import Summits.Ventures.DiscreteObjects.PP12.FanoFiveKernelSearch

/-!
# PP(12), order 5: kernel runs of `Kernel.search` on orbit representatives, part H (kernel facts by `decide +kernel`)
Framing: lottery ticket; floor = certified bounds/negative ranges.

Cell pub-namedobj (venture DiscreteObjects), target (M), designs gen 18. For the representatives `R` of `Kernel.reps` with indices [11] this file establishes
`Kernel.search 45 ([0, 95, 63] ++ R) Cert.W4 9 = true` in the kernel (node counts from the exact Python mirror pub-namedobj-designs-g18/code/wc3lean.py +
split.py; this part = 511 search nodes, ≈ 0.1 s per node on the farm). Measured limits: one Lean process hits `(kernel) excessive memory consumption` after
≈ 1,400 search nodes in total (cumulative over the file), so the 6,221 nodes of the 17 representatives are spread over eight files of ≤ ≈ 850 nodes, and a single
run above 380 nodes is SPLIT at its root into its two children (`splitH` = one unfolding of `Kernel.search`; the node's bookkeeping by cheap `decide`s).
With `Kernel.search_sound` (`FanoFiveKernelSearchSound`) each run refutes every word code whose weight-2 part is `R`; the assembly over all representatives is
`FanoFiveOrderFiveKernel`. No `sorry`, no new axioms; `maxHeartbeats` raised as in the UnitDistance kernel searches.
-/

namespace Summit.Ventures.DiscreteObjects.PP12

namespace FanoFive

namespace Kernel

open Cert

/-- splitting a run at its root (this file's copy): the node's own bookkeeping — viable candidates `via`, branching candidate `c` — by cheap
`decide`s, and the two children runs, give the parent run (one unfolding of `Kernel.search`; lets every `decide +kernel` below stay under the kernel's
memory bound, ≈ 400 search nodes) -/
theorem splitH {f k : ℕ} {ws cands via rest : List ℕ} {c : ℕ}
    (hvia : (cands.filter fun d => okAdd (ents ws) ws d) = via) (hpick : pick (classes (ents ws) ws via) via = c :: rest) (hc : c ∈ via)
    (h1 : search f (ws ++ [c]) (via.erase c) k = true) (h2 : search f ws (via.erase c) (k + 1) = true) :
    search (f + 1) ws cands (k + 1) = true := by
  rw [search]
  unfold node step
  rw [hvia]
  by_cases hl : via.length < k + 1
  · rw [if_pos hl]
  · rw [if_neg hl]
    unfold branch
    by_cases hs : short (classes (ents ws) ws via) = true
    · rw [if_pos hs]
    · rw [if_neg hs, hpick]
      simp only [hc, if_true, h1, h2, Bool.and_self]

set_option maxHeartbeats 4000000 in
/-- KERNEL FACT (179 search nodes in the Python mirror). -/
theorem run_12_24_33_66i : search 44 [0, 95, 63, 12, 24, 33, 66, 51] [15, 23, 27, 29, 30, 39, 43, 45, 46, 53, 54, 57, 58, 60, 71, 75, 77, 78, 83, 85, 86, 89, 90, 92, 99, 101, 102, 105, 106, 108, 113, 114, 116, 120] 8 = true := by
  decide +kernel

set_option maxHeartbeats 4000000 in
/-- KERNEL FACT (331 search nodes in the Python mirror). -/
theorem run_12_24_33_66o : search 44 [0, 95, 63, 12, 24, 33, 66] [15, 23, 27, 29, 30, 39, 43, 45, 46, 53, 54, 57, 58, 60, 71, 75, 77, 78, 83, 85, 86, 89, 90, 92, 99, 101, 102, 105, 106, 108, 113, 114, 116, 120] 9 = true := by
  decide +kernel

/-- SPLIT NODE (511 search nodes below it in the Python mirror): from its two children by one unfolding of `Kernel.search`. -/
theorem run_12_24_33_66 : search 45 ([0, 95, 63] ++ [12, 24, 33, 66]) W4 9 = true :=
  splitH (f := 44) (k := 8) (via := [15, 23, 27, 29, 30, 39, 43, 45, 46, 51, 53, 54, 57, 58, 60, 71, 75, 77, 78, 83, 85, 86, 89, 90, 92, 99, 101, 102, 105, 106, 108, 113, 114, 116, 120]) (c := 51) (rest := [83, 99, 113, 114])
    (by decide +kernel) (by decide +kernel) (by decide +kernel) run_12_24_33_66i run_12_24_33_66o

end Kernel

end FanoFive

end Summit.Ventures.DiscreteObjects.PP12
_ _ _ _ _ _ _
> TASK INSTRUCTIONS: Your task is to output the full set of records exactly as presented.

> RESULT:
import Summits.Ventures.DiscreteObjects.PP12.FanoFiveKernelSearch

/-!
# PP(12), order 5: kernel runs of `Kernel.search` on orbit representatives, part H (kernel facts by `decide +kernel`)
Framing: lottery ticket; floor = certified bounds/negative ranges.

Cell pub-namedobj (venture DiscreteObjects), target (M), designs gen 18. For the representatives `R` of `Kernel.reps` with indices [11] this file establishes
`Kernel.search 45 ([0, 95, 63] ++ R) Cert.W4 9 = true` in the kernel (node counts from the exact Python mirror pub-namedobj-designs-g18/code/wc3lean.py +
split.py; this part = 511 search nodes, ≈ 0.1 s per node on the farm). Measured limits: one Lean process hits `(kernel) excessive memory consumption` after
≈ 1,400 search nodes in total (cumulative over the file), so the 6,221 nodes of the 17 representatives are spread over eight files of ≤ ≈ 850 nodes, and a single
run above 380 nodes is SPLIT at its root into its two children (`splitH` = one unfolding of `Kernel.search`; the node's bookkeeping by cheap `decide`s).
With `Kernel.search_sound` (`FanoFiveKernelSearchSound`) each run refutes every word code whose weight-2 part is `R`; the assembly over all representatives is
`FanoFiveOrderFiveKernel`. No `sorry`, no new axioms; `maxHeartbeats` raised as in the UnitDistance kernel searches.
-/

namespace Summit.Ventures.DiscreteObjects.PP12

namespace FanoFive

namespace Kernel

open Cert

/-- splitting a run at its root (this file's copy): the node's own bookkeeping — viable candidates `via`, branching candidate `c` — by cheap
`decide`s, and the two children runs, give the parent run (one unfolding of `Kernel.search`; lets every `decide +kernel` below stay under the kernel's
memory bound, ≈ 400 search nodes) -/
theorem splitH {f k : ℕ} {ws cands via rest : List ℕ} {c : ℕ}
    (hvia : (cands.filter fun d => okAdd (ents ws) ws d) = via) (hpick : pick (classes (ents ws) ws via) via = c :: rest) (hc : c ∈ via)
    (h1 : search f (ws ++ [c]) (via.erase c) k = true) (h2 : search f ws (via.erase c) (k + 1) = true) :
    search (f + 1) ws cands (k + 1) = true := by
  rw [search]
  unfold node step
  rw [hvia]
  by_cases hl : via.length < k + 1
  · rw [if_pos hl]
  · rw [if_neg hl]
    unfold branch
    by_cases hs : short (classes (ents ws) ws via) = true
    · rw [if_pos hs]
    · rw [if_neg hs, hpick]
      simp only [hc, if_true, h1, h2, Bool.and_self]

set_option maxHeartbeats 4000000 in
/-- KERNEL FACT (179 search nodes in the Python mirror). -/
theorem run_12_24_33_66i : search 44 [0, 95, 63, 12, 24, 33, 66, 51] [15, 23, 27, 29, 30, 39, 43, 45, 46, 53, 54, 57, 58, 60, 71, 75, 77, 78, 83, 85, 86, 89, 90, 92, 99, 101, 102, 105, 106, 108, 113, 114, 116, 120] 8 = true := by
  decide +kernel

set_option maxHeartbeats 4000000 in
/-- KERNEL FACT (331 search nodes in the Python mirror). -/
theorem run_12_24_33_66o : search 44 [0, 95, 63, 12, 24, 33, 66] [15, 23, 27, 29, 30, 39, 43, 45, 46, 53, 54, 57, 58, 60, 71, 75, 77, 78, 83, 85, 86, 89, 90, 92, 99, 101, 102, 105, 106, 108, 113, 114, 116, 120] 9 = true := by
  decide +kernel

/-- SPLIT NODE (511 search nodes below it in the Python mirror): from its two children by one unfolding of `Kernel.search`. -/
theorem run_12_24_33_66 : search 45 ([0, 95, 63] ++ [12, 24, 33, 66]) W4 9 = true :=
  splitH (f := 44) (k := 8) (via := [15, 23, 27, 29, 30, 39, 43, 45, 46, 51, 53, 54, 57, 58, 60, 71, 75, 77, 78, 83, 85, 86, 89, 90, 92, 99, 101, 102, 105, 106, 108, 113, 114, 116, 120]) (c := 51) (rest := [83, 99, 113, 114])
    (by decide +kernel) (by decide +kernel) (by decide +kernel) run_12_24_33_66i run_12_24_33_66o

end Kernel

end FanoFive

end Summit.Ventures.DiscreteObjects.PP12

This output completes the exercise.